» WORK TO BE COMPLETED: What you return must match the records character for character.

» SUPPLIED MATERIAL:
import Mathlib.Analysis.MellinInversion
import Mathlib.Analysis.Fourier.FourierTransformDeriv
import Mathlib.Analysis.Calculus.SmoothSeries
import Mathlib.Analysis.Calculus.Deriv.Polynomial
import Mathlib.Analysis.Calculus.Deriv.Shift
import Mathlib.MeasureTheory.Integral.ExpDecay
import Mathlib.NumberTheory.LSeries.RiemannZeta
import Literature.NumberTheory.LFunctions.RiemannXi
import HarnessLib

/-!
# Riemann's Fourier representation of `Ξ` and the integral `∫₀^∞ Ξ(t) dt`

Topic `Literature/NumberTheory/LFunctions` (companion of `RiemannXi.lean`, `RiemannXiPrimitive.lean`).

Riemann (1859) wrote `Ξ(t) = ξ(1/2 + it)` as a cosine transform
`Ξ(t) = 4∫₁^∞ (x^{3/2}ψ′(x))′ x^{−1/4} cos(½ t log x) dx = 2∫₀^∞ Φ(u) cos(tu) du`,
`Φ(u) = Σ_{n≥1} (4π²n⁴e^{9u/2} − 6πn²e^{5u/2}) e^{−πn²e^{2u}}` (Titchmarsh 1986, §10.1,
eqs. (10.1.1)–(10.1.4); Lagarias–Montague 2011, Lemma 3.1, eqs. (3.3)–(3.4)), and "by Fourier's
integral theorem" `Φ(u) = (1/π)∫₀^∞ Ξ(t) cos(ut) dt` (Titchmarsh §10.4). This file PROVES the
representation from Mathlib's definition of the completed zeta function, in the normalisation

* `riemannXi (1/2 + t I) = 𝓕 Ψ (t / 4π)` (`riemannXi_criticalLine_eq_fourier`), where `𝓕` is
  Mathlib's Fourier transform on `ℝ` and `Ψ(u) = Σ_{n≥1} (2π²n⁴e^{2u} − 3πn²eᵘ) e^{u/4 − πn²eᵘ}`
  (`LagariasMontague.Psi`; `Ψ(u) = ½ Φ(u/2)`),

equivalently, as printed, `ξ(1/2 + it) = 2∫₀^∞ Φ(u) cos(tu) du` with `Φ(u) = 2Ψ(2u)`
(`riemannXi_criticalLine_eq_integral_cos`, `two_mul_Psi_two_mul`), and deduces, by Fourier
inversion at `0` (Mathlib's `Integrable.fourierInv_fourier_eq`),

* `Ξ` is integrable on `ℝ` (`integrable_riemannXi_criticalLine`),
* `∫_ℝ ξ(1/2 + it) dt = 4π Ψ(0)` and `∫₀^∞ ξ(1/2 + it) dt = 2π Ψ(0)`
  (`integral_riemannXi_criticalLine`, `integral_riemannXi_criticalLine_Ioi`), with
  `Ψ(0) = Σ (2π²n⁴ − 3πn²)e^{−πn²} > 0` (`Psi_zero`, `Psi_zero_pos`); `2πΨ(0) = πΦ(0) = A₀ ≈ 2.80668`
  is the constant of Lagarias–Montague, Thm. 2.1 (1).

## Proof architecture (Riemann; Lagarias–Montague Lemma 3.1, with Mathlib shortcuts)

1. *Theta series.* For a real polynomial `p` put `S_p(u) := Σ_{n≥0} p(a_n eᵘ) e^{u/4 − a_n eᵘ}`,
   `a_n = π(n+1)²` (`thetaSeries`). Termwise differentiation (`hasDerivAt_tsum_of_isPreconnected`)
   gives `S_p′ = S_{δp}`, `δp = Xp′ + (1/4 − X)p` (`hasDerivAt_thetaSeries`); `|S_p(u)| ≤ C e^{u/4 − (π/4)eᵘ}`
   on `u ≥ −R`, so `S_p` is integrable on `(0,∞)` and tends to `0`. `h := S_2 = e^{u/4}(θ(eᵘ) − 1)`
   (`thetaH_eq`, `θ = HurwitzZeta.evenKernel 0`), `Ψ := S_{2X²−3X} = h″ − h/16` (`Psi_eq_thetaH`).
2. *Parity from Jacobi's transformation law.* `G(u) := e^{u/4}θ(eᵘ) = h + e^{u/4}` is EVEN
   (`thetaG_neg`, from `evenKernel_functional_equation`), hence `h′(0) = −1/4`
   (`thetaSeries_δ_two_zero`), `Ψ = G″ − G/16` is even and `Ψ′` odd, so `Ψ, Ψ′, Ψ″ ∈ L¹(ℝ)`.
3. *Mellin side.* Mathlib defines `Λ₀(s) = mellin f_modif (s/2) / 2` with `f_modif` the modified theta
   kernel; `mellin_eq_fourier` turns this into `Λ₀(1/2 + it) = 𝓕 g (t/4π)/2` with `g = h ∘ |·|` a.e.
   (`mellinSide_eq_thetaH`), so `ξ(1/2 + it) = 1/2 − (t²/4 + 1/16) ∫₀^∞ h c_{t/2}`,
   `c_a(u) = e^{iau} + e^{−iau}`.
4. *Two integrations by parts on `(0,∞)`* (`integral_Ioi_mul_deriv_eq_deriv_mul`):
   `∫₀^∞ Ψ c_a = 1/2 − (a² + 1/16)∫₀^∞ h c_a` (`integral_Psi_mul_cosW`; the `1/2` is the boundary
   term `−2h′(0)`), whence `ξ(1/2 + it) = ∫₀^∞ Ψ c_{t/2} = 𝓕 Ψ (t/4π)`.
5. *Inversion.* `𝓕 Ψ″ = (2πiw)² 𝓕 Ψ` (`Real.fourier_deriv` twice) gives `|𝓕Ψ(w)| ≤ C/(1 + w²)`, so
   `𝓕Ψ ∈ L¹` and `∫_ℝ 𝓕Ψ = 𝓕⁻(𝓕Ψ)(0) = Ψ(0)`.

Deviation from the printed sources: Riemann/Titchmarsh integrate by parts in the variable `x = e^{2u}`;
Lagarias–Montague obtain `lim ∫₀^T Ξ = πΦ(0)` (their §4) from the Dirichlet integral `∫₀^∞ sin v/v = π/2`,
which Mathlib lacks — Fourier inversion replaces it. Deliberately NOT here: the decay
`|Ξ(t)| ≤ C e^{−πt/4}(|t|+1)^{5/2}` (LM Lemma 3.3 (1), the named fact `norm_riemannXi_le_of_mem_strip_LM`),
positivity/monotonicity of `Φ` (Wintner), and the rate `Ξ^{(-1)}(t) = A₀ + O(t^{−2/3})`.

## References

* B. Riemann, *Ueber die Anzahl der Primzahlen unter einer gegebenen Grösse*, Monatsber. Berlin
  1859 — the cosine-integral representation of `Ξ`. [key `Riemann1859`]
* J. C. Lagarias, D. Montague, *The integral of the Riemann ξ-function*, Comment. Math. Univ. St. Pauli
  60 (2011) 143–169, arXiv:1106.4348 — Lemma 3.1 (eq. (3.3), (3.4)), Thm. 2.1 (1), §4.
  [key `LagariasMontague2011`]
* E. C. Titchmarsh, *The Theory of the Riemann Zeta-Function*, 2nd ed. (rev. D. R. Heath-Brown),
  Oxford 1986, §10.1 eqs. (10.1.1)–(10.1.4) (Riemann's formula), §10.4 (Fourier's integral theorem
  for `Φ`). [key `Titchmarsh1986`]
-/

noncomputable section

» RESPONSE FOR THIS EXERCISE:
import Mathlib.Analysis.MellinInversion
import Mathlib.Analysis.Fourier.FourierTransformDeriv
import Mathlib.Analysis.Calculus.SmoothSeries
import Mathlib.Analysis.Calculus.Deriv.Polynomial
import Mathlib.Analysis.Calculus.Deriv.Shift
import Mathlib.MeasureTheory.Integral.ExpDecay
import Mathlib.NumberTheory.LSeries.RiemannZeta
import Literature.NumberTheory.LFunctions.RiemannXi
import HarnessLib

/-!
# Riemann's Fourier representation of `Ξ` and the integral `∫₀^∞ Ξ(t) dt`

Topic `Literature/NumberTheory/LFunctions` (companion of `RiemannXi.lean`, `RiemannXiPrimitive.lean`).

Riemann (1859) wrote `Ξ(t) = ξ(1/2 + it)` as a cosine transform
`Ξ(t) = 4∫₁^∞ (x^{3/2}ψ′(x))′ x^{−1/4} cos(½ t log x) dx = 2∫₀^∞ Φ(u) cos(tu) du`,
`Φ(u) = Σ_{n≥1} (4π²n⁴e^{9u/2} − 6πn²e^{5u/2}) e^{−πn²e^{2u}}` (Titchmarsh 1986, §10.1,
eqs. (10.1.1)–(10.1.4); Lagarias–Montague 2011, Lemma 3.1, eqs. (3.3)–(3.4)), and "by Fourier's
integral theorem" `Φ(u) = (1/π)∫₀^∞ Ξ(t) cos(ut) dt` (Titchmarsh §10.4). This file PROVES the
representation from Mathlib's definition of the completed zeta function, in the normalisation

* `riemannXi (1/2 + t I) = 𝓕 Ψ (t / 4π)` (`riemannXi_criticalLine_eq_fourier`), where `𝓕` is
  Mathlib's Fourier transform on `ℝ` and `Ψ(u) = Σ_{n≥1} (2π²n⁴e^{2u} − 3πn²eᵘ) e^{u/4 − πn²eᵘ}`
  (`LagariasMontague.Psi`; `Ψ(u) = ½ Φ(u/2)`),

equivalently, as printed, `ξ(1/2 + it) = 2∫₀^∞ Φ(u) cos(tu) du` with `Φ(u) = 2Ψ(2u)`
(`riemannXi_criticalLine_eq_integral_cos`, `two_mul_Psi_two_mul`), and deduces, by Fourier
inversion at `0` (Mathlib's `Integrable.fourierInv_fourier_eq`),

* `Ξ` is integrable on `ℝ` (`integrable_riemannXi_criticalLine`),
* `∫_ℝ ξ(1/2 + it) dt = 4π Ψ(0)` and `∫₀^∞ ξ(1/2 + it) dt = 2π Ψ(0)`
  (`integral_riemannXi_criticalLine`, `integral_riemannXi_criticalLine_Ioi`), with
  `Ψ(0) = Σ (2π²n⁴ − 3πn²)e^{−πn²} > 0` (`Psi_zero`, `Psi_zero_pos`); `2πΨ(0) = πΦ(0) = A₀ ≈ 2.80668`
  is the constant of Lagarias–Montague, Thm. 2.1 (1).

## Proof architecture (Riemann; Lagarias–Montague Lemma 3.1, with Mathlib shortcuts)

1. *Theta series.* For a real polynomial `p` put `S_p(u) := Σ_{n≥0} p(a_n eᵘ) e^{u/4 − a_n eᵘ}`,
   `a_n = π(n+1)²` (`thetaSeries`). Termwise differentiation (`hasDerivAt_tsum_of_isPreconnected`)
   gives `S_p′ = S_{δp}`, `δp = Xp′ + (1/4 − X)p` (`hasDerivAt_thetaSeries`); `|S_p(u)| ≤ C e^{u/4 − (π/4)eᵘ}`
   on `u ≥ −R`, so `S_p` is integrable on `(0,∞)` and tends to `0`. `h := S_2 = e^{u/4}(θ(eᵘ) − 1)`
   (`thetaH_eq`, `θ = HurwitzZeta.evenKernel 0`), `Ψ := S_{2X²−3X} = h″ − h/16` (`Psi_eq_thetaH`).
2. *Parity from Jacobi's transformation law.* `G(u) := e^{u/4}θ(eᵘ) = h + e^{u/4}` is EVEN
   (`thetaG_neg`, from `evenKernel_functional_equation`), hence `h′(0) = −1/4`
   (`thetaSeries_δ_two_zero`), `Ψ = G″ − G/16` is even and `Ψ′` odd, so `Ψ, Ψ′, Ψ″ ∈ L¹(ℝ)`.
3. *Mellin side.* Mathlib defines `Λ₀(s) = mellin f_modif (s/2) / 2` with `f_modif` the modified theta
   kernel; `mellin_eq_fourier` turns this into `Λ₀(1/2 + it) = 𝓕 g (t/4π)/2` with `g = h ∘ |·|` a.e.
   (`mellinSide_eq_thetaH`), so `ξ(1/2 + it) = 1/2 − (t²/4 + 1/16) ∫₀^∞ h c_{t/2}`,
   `c_a(u) = e^{iau} + e^{−iau}`.
4. *Two integrations by parts on `(0,∞)`* (`integral_Ioi_mul_deriv_eq_deriv_mul`):
   `∫₀^∞ Ψ c_a = 1/2 − (a² + 1/16)∫₀^∞ h c_a` (`integral_Psi_mul_cosW`; the `1/2` is the boundary
   term `−2h′(0)`), whence `ξ(1/2 + it) = ∫₀^∞ Ψ c_{t/2} = 𝓕 Ψ (t/4π)`.
5. *Inversion.* `𝓕 Ψ″ = (2πiw)² 𝓕 Ψ` (`Real.fourier_deriv` twice) gives `|𝓕Ψ(w)| ≤ C/(1 + w²)`, so
   `𝓕Ψ ∈ L¹` and `∫_ℝ 𝓕Ψ = 𝓕⁻(𝓕Ψ)(0) = Ψ(0)`.

Deviation from the printed sources: Riemann/Titchmarsh integrate by parts in the variable `x = e^{2u}`;
Lagarias–Montague obtain `lim ∫₀^T Ξ = πΦ(0)` (their §4) from the Dirichlet integral `∫₀^∞ sin v/v = π/2`,
which Mathlib lacks — Fourier inversion replaces it. Deliberately NOT here: the decay
`|Ξ(t)| ≤ C e^{−πt/4}(|t|+1)^{5/2}` (LM Lemma 3.3 (1), the named fact `norm_riemannXi_le_of_mem_strip_LM`),
positivity/monotonicity of `Φ` (Wintner), and the rate `Ξ^{(-1)}(t) = A₀ + O(t^{−2/3})`.

## References

* B. Riemann, *Ueber die Anzahl der Primzahlen unter einer gegebenen Grösse*, Monatsber. Berlin
  1859 — the cosine-integral representation of `Ξ`. [key `Riemann1859`]
* J. C. Lagarias, D. Montague, *The integral of the Riemann ξ-function*, Comment. Math. Univ. St. Pauli
  60 (2011) 143–169, arXiv:1106.4348 — Lemma 3.1 (eq. (3.3), (3.4)), Thm. 2.1 (1), §4.
  [key `LagariasMontague2011`]
* E. C. Titchmarsh, *The Theory of the Riemann Zeta-Function*, 2nd ed. (rev. D. R. Heath-Brown),
  Oxford 1986, §10.1 eqs. (10.1.1)–(10.1.4) (Riemann's formula), §10.4 (Fourier's integral theorem
  for `Φ`). [key `Titchmarsh1986`]
-/

noncomputable section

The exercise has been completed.